Леворго был прав. Лучшего места для Тиары не найти.
– У тебя мало времени. Я не берусь судить с должной точностью, но мне кажется, что ты должен поспеть к началу зимы. Урайн явно не из тех, кто откладывает военные предприятия из-за погоды. Поэтому, как только вылупится шестьсот первый кутах, война придет в Харрену. И в Асхар-Бергенну. И в Варан. И, не исключено, в страны, имена которых скажут тебе не больше, чем клекот кречета. Поэтому ты должен спешить и помнить: сверяйся с картой ежечасно. Не отклоняйся от Знака. Урайн пока что не знает о географической магии, но он хорошо чувствует тебя. Ты нужен ему, Элиен. Помни об этом. Я знаю, что ты многого не понял и не все твои вопросы получили ответы. Сейчас у нас мало времени – каждый должен заняться своими делами. Поэтому возьми вот это. – Леворго протянул Элиену морскую раковину размером в ладонь. – Скажи в нее что-нибудь.
Элиен осторожно принял раковину и, поднеся ее к губам, произнес:
– Октанг Урайн – вонючая псина.
– Теперь приложи раковину к уху, – посоветовал Леворго, пряча улыбку.
Элиен последовал его словам и услышал тихий, но отчетливый шепот:
– Совершенно с тобой согласна.
Элиен с изумлением отпрянул от невиданной штуки.

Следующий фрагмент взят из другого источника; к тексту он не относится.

/-- `2^{k-1} ≤ n²` means `k ≤ 2 log₂ n + 1`. [folklore] -/
theorem le_logb_of_pow_le (n k : ℕ) (hk : 1 ≤ k) (hn : 1 ≤ n) (h : 2 ^ (k - 1) ≤ n * n) :
    (k : ℝ) ≤ 2 * Real.logb 2 n + 1 := by
  have h' : ((k - 1 : ℕ) : ℝ) ≤ Real.logb 2 ((n * n : ℕ) : ℝ) := by
    rw [Real.le_logb_iff_rpow_le (by norm_num) (by exact_mod_cast (show 0 < n * n by nlinarith)),
      Real.rpow_natCast]
    exact_mod_cast h
  rw [logb_two_mul_self, Nat.cast_sub hk] at h'
  push_cast at h'
  linarith

/-- Cost bookkeeping for part (a): `(k-1) + ⌈log₂(n+1)⌉⌊n/2^{k-1}⌋ + k⌈log₂(n+1)⌉ ≤
64 (n/2^k · log₂ n + k log₂ n)`. [cite: AdaEtAl2014, Thm. 2(a) (PDF p. 6)] -/
theorem costA_le (K n C : ℕ) (hn : 2 ≤ n)
    (hC : C ≤ (K + 1) + Nat.size n * (n / 2 ^ (K + 1)) + (K + 2) * Nat.size n) :
    (C : ℝ) ≤ 64 * ((n : ℝ) / 2 ^ (K + 2) * Real.logb 2 n + ((K + 2 : ℕ) : ℝ) * Real.logb 2 n) := by
  have L1 := one_le_logb_two n hn
  have hs := natSize_le_logb n (by omega)
  set L := Real.logb 2 n with hL
  set s := (Nat.size n : ℝ) with hsdef
  set D := ((n / 2 ^ (K + 1) : ℕ) : ℝ) with hDdef
  set A := (n : ℝ) / 2 ^ (K + 2) with hA
  have hC' : (C : ℝ) ≤ (K + 1) + s * D + (K + 2) * s := by
    have := (Nat.cast_le (α := ℝ)).2 hC
    push_cast at this
    exact this
  have hD : D ≤ 2 * A := by
    calc D ≤ (n : ℝ) / ((2 ^ (K + 1) : ℕ) : ℝ) := by
          rw [hDdef]
          exact Nat.cast_div_le
      _ = (n : ℝ) / 2 ^ (K + 1) := by push_cast; ring
      _ = 2 * A := by
          rw [hA, pow_succ]
          field_simp
          ring
  have hD0 : 0 ≤ D := Nat.cast_nonneg _
  have hs0 : 0 ≤ s := Nat.cast_nonneg _
  have hA0 : 0 ≤ A := by positivity
  have hs2 : s ≤ 2 * L := by linarith
  have h1 : s * D ≤ (2 * L) * (2 * A) := mul_le_mul hs2 hD hD0 (by linarith)
  have h2 : ((K : ℝ) + 2) * s ≤ (K + 2) * (2 * L) := mul_le_mul_of_nonneg_left hs2 (by positivity)
  have h3 : (K : ℝ) + 1 ≤ (K + 2) * L := by nlinarith
  have h4 : 0 ≤ A * L := mul_nonneg hA0 (by linarith)
  have h5 : 0 ≤ ((K : ℝ) + 2) * L := by positivity
  push_cast
  nlinarith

– Да, да, говорящая раковина, – подтвердил Леворго. – Это не розыгрыш. Проку от нее меньше, чем кажется, но на многие вопросы она ответит не хуже меня. Развлечешься в дороге, если не найдешь лучшего попутчика. А теперь можешь сказать мне то, что забыл позавчера.
– Я слишком многое забыл позавчера, но еще больше я позабыл к сегодняшнему дню, – торжественно сказал Элиен, постепенно входя в роль спасителя Сармонтазары.
– Ну что же, тогда прощай, Неилэ.
Да, правда, он хотел ответить на обиду. Тогда – хотел. Теперь – нет. Но для потомка Кроза это ничего не значит.
– Прощай, Огровел.
Летом пятьсот шестьдесят пятого года Варнаг представлял собой огромный муравейник. И Урайн приложил все усилия, чтобы муравьи в этом муравейнике копошились как следует. С толком, с пользой и с величайшим усердием.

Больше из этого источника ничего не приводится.